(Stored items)
§
/-!
# NODE O port PT-A — ROW (e) OF `stub_LZjac`, THE UNIVERSAL-COVER BRIDGE, PART 1: the (0.4) block averaging on `ℤ^d` IS the torus averaging read through the level covers
# `π_j : ℤ^d → T^{(j)}` — `avgMhZ L (𝐕 ∘ π_j) = avgMh 𝐕 ∘ π_{j+1}`, `iterMhZ L k (𝐔 ∘ π_0) = iterMh k 𝐔 ∘ π_k`, for EVERY configuration (global identities) — and the INTEGER
# LOCALITY of the (0.4) average and of the derivative block (they read the window `B(ĉ₋) ∪ B(ĉ₊)` only)

Cell `ym-nodeO-ideate`, porter seat `ymgap-nodeO-port-PTA-1` (gen 6); `--supports stmt-QuantumFields-27930` (helper); objects: ✓ `…PortS1JacPiecesDefs` (p814190).  [I] = [Balaban1987RG1].
WHY.  [I] (1.21) p.264 binds the localized pieces of a domain across volumes («T^{(j+1)} ↗ Z^d … exists by the localized representation (1.7)»): the piece is ONE formula on the universal
cover.  For the δ-Jacobian bracket the formula is the (0.4) computation done on `ℤ^d` (✓ `…JacPiecesDefs` §3–§6); this file proves that it IS the torus computation pulled back — with no
window hypothesis, because `π_j` is a homomorphism intertwining `± e_μ` (`Node00.coverAt_add_e ∕ sub_e`), block centres (`Node00.emb_coverAt`) and blocks — and that the integer average and
block at `ĉ` read the configuration on the window bonds of `ĉ` only (every prefix of a (0.4) contour stays in the box `[−h, h]^{d−1} × [−h, L + h]`, `BlockAveraging.netDisp_take_loopWord`).
* §1 `walk_coverAt` (walks), `holMh_map_coverStepAt ∕ holMh_walk_coverAt` (walk products).
* §2 `coverBondAt_centralBondZ` (central bond), `loopMhZ ∕ axialMhZ ∕ corrMhZ ∕ avgMhZ_comp_coverBondAt` ★★, `iterMhZ_comp_coverBondAt` ★★.
* §3 `endpoints_of_mem_walkZ`, `embZ_add_mem_winSitesZ`, `mem_winBondsZ_of_mem_walkZ_loopWord ∕ _replicate`, ★ `avgMhZ_congr_of_eqOn_winBondsZ` (integer two-block locality), `avgMhZW_restrictZ`,
  `centralBondZ_mem_winBondsZ`, ★ `jacBlockZ_congr_of_eqOn_winBondsZ`, `jacFactorZ_congr_of_eqOn_winBondsZ`.
Part 2 (`…JacCoverDeriv`): the derivative block and `J_T(π_{k+1} ĉ, 𝐔) = J_ℤ(ĉ, 𝐔 ∘ π_0)`.

HONEST FRAMING.  Lattice ∕ walk bookkeeping over the tree's own (0.4) model; NOTHING of Bałaban's estimates asserted, ported or discharged; `stub_LZjac` OPEN; 27930 OPEN · no claim; K0⁷∕K-Ax
OPEN; NODE O 0∕1; COUNT 8∕28 · K 1∕4 UNMOVED; finite `𝕋⁴_{L^K}` at fixed ε — NOT continuum ∕ OS ∕ Clay; **the Yang–Mills mass gap is NOT proved by any of this.**  No `sorry`, no `def`,
no `instance`, no `notation`; standard axioms.
-/

noncomputable section

open scoped BigOperators Matrix.Norms.L2Operator Topology

namespace Summit.QuantumFields.YangMills.Theorems.BalabanUVNodesPortS1

open Summit.QuantumFields.YangMills.Theorems.K0RecordFormatNames
open Literature.MathematicalPhysics.QuantumFieldTheory.Balaban1983to89
open Literature.MathematicalPhysics.QuantumFieldTheory.Balaban1983to89.Node00
open Literature.MathematicalPhysics.QuantumFieldTheory.Balaban1983to89.T4Continuum (T4Family Letter LStep loopWord walk walkEnd netDisp netDisp_take_loopWord)
open Literature.MathematicalPhysics.QuantumFieldTheory.Balaban1983to89.BlockAveragingHaarAC (centralBond)
open Literature.MathematicalPhysics.QuantumFieldTheory.Balaban1983to89.B15AveragingHolomorphic (avgMh iterMh stepMh holMh loopMh axialMh corrMh)
open Literature.MathematicalPhysics.QuantumFieldTheory.Balaban1983to89.ExpMeanLog (eml)
open Literature.MathematicalPhysics.QuantumFieldTheory.Balaban1983to89.B7Prop1Explicit (e e_apply disp disp_cons disp_nil disp_replicate Letter.vec_true Letter.vec_false)
open Literature.MathematicalPhysics.QuantumFieldTheory.Balaban1983to89.BlockAveragingZd (IdxZ offZ disp_eq_netDisp offZ_bounds)
open Literature.MathematicalPhysics.QuantumFieldTheory.Balaban1983to89.BlockAveraging (Idx off)
open Literature.MathematicalPhysics.QuantumLattice (blockMap blockSites mem_blockSites_iff)
open _root_.Matrix

/-! ## §1  The cover on walks and walk products -/

section CoverWalks

variable {P : Params} {j : ℕ}

/-- Components of the covered bond. [cite: Balaban1987RG1, (1.21) p.264 (bookkeeping)] -/
@[simp] theorem coverBondAt_src (b : (Fin P.d → ℤ) × Fin P.d) : (coverBondAt P j b).src = coverAt P j b.1 := rfl

/-- Components of the covered bond. [cite: Balaban1987RG1, (1.21) p.264 (bookkeeping)] -/
@[simp] theorem coverBondAt_dir (b : (Fin P.d → ℤ) × Fin P.d) : (coverBondAt P j b).dir = b.2 := rfl

/-- ★ **THE COVER INTERTWINES WALKS**: the torus walk spelled by `w` from `π_j x` is the image of the integer walk spelled by `w` from `x` (`π_j` intertwines `± e_μ`,
`Node00.coverAt_add_e ∕ coverAt_sub_e`). [cite: Balaban1987RG1, (0.3)–(0.4) pp.252–253, (1.21) p.264] -/
theorem walk_coverAt : ∀ (x : Fin P.d → ℤ) (w : List (Letter P.d)),
    walk (coverAt P j x) w = (walkZ x w).map (coverStepAt P j)
  | _, [] => rfl
  | x, (μ, true) :: w => by
    simp only [walk, walkZ, List.map_cons]
    rw [← coverAt_add_e, walk_coverAt (x + e μ) w]
    rfl
  | x, (μ, false) :: w => by
    simp only [walk, walkZ, List.map_cons]
    rw [← coverAt_sub_e, walk_coverAt (x - e μ) w]
    rfl

/-- The holomorphic step matrix of a covered step is the integer step matrix of the pulled-back configuration. [cite: Balaban1987RG1, (0.4) p.253 (bookkeeping)] -/
theorem stepMh_coverStepAt (V : PBond P j → MatA 2) (s : ((Fin P.d → ℤ) × Fin P.d) × Bool) :
    stepMh V (coverStepAt P j s) = stepMhZ (fun b => V (coverBondAt P j b)) s := rfl

/-- ★ **WALK PRODUCTS UNDER THE COVER**: `holMh V (π_j γ) = holMhZ (V ∘ π_j) γ`. [cite: Balaban1987RG1, (0.4) p.253, (1.21) p.264] -/
theorem holMh_map_coverStepAt (V : PBond P j → MatA 2) (γ : List (((Fin P.d → ℤ) × Fin P.d) × Bool)) :
    holMh V (γ.map (coverStepAt P j)) = holMhZ (fun b => V (coverBondAt P j b)) γ := by
  unfold holMh holMhZ
  rw [List.map_map]
  rfl

/-- Walk products of a pulled-back configuration along the walk spelled by a word. [cite: Balaban1987RG1, (0.4) p.253, (1.21) p.264] -/
theorem holMh_walk_coverAt (V : PBond P j → MatA 2) (x : Fin P.d → ℤ) (w : List (Letter P.d)) :
    holMh V (walk (coverAt P j x) w) = holMhZ (fun b => V (coverBondAt P j b)) (walkZ x w) := by
  rw [walk_coverAt, holMh_map_coverStepAt]

end CoverWalks

/-! ## §2  The cover on block centres, the central bond, loops, segments, the (0.4) average and its iterate -/

section CoverAverages

variable {P : Params} {j : ℕ}

/-- **Block centres under the cover**: `emb (π_{j+1} y) = π_j (embZ L y)` (standing range; `Node00.emb_coverAt`). [cite: Balaban1987RG1, (0.1) p.252] -/
theorem emb_coverAt_eq_coverAt_embZ (hj : j + 1 ≤ P.m + P.K) (y : Fin P.d → ℤ) : emb (coverAt P (j + 1) y) = coverAt P j (embZ P.L y) :=
  emb_coverAt hj y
§
YOUR TASK.
Search the entries for the word "only" and pick out every line that holds it.

TASK RESULT.
# LOCALITY of the (0.4) average and of the derivative block (they read the window `B(ĉ₋) ∪ B(ĉ₊)` only)
block at `ĉ` read the configuration on the window bonds of `ĉ` only (every prefix of a (0.4) contour stays in the box `[−h, h]^{d−1} × [−h, L + h]`, `BlockAveraging.netDisp_take_loopWord`).
    simp only [walk, walkZ, List.map_cons]
    simp only [walk, walkZ, List.map_cons]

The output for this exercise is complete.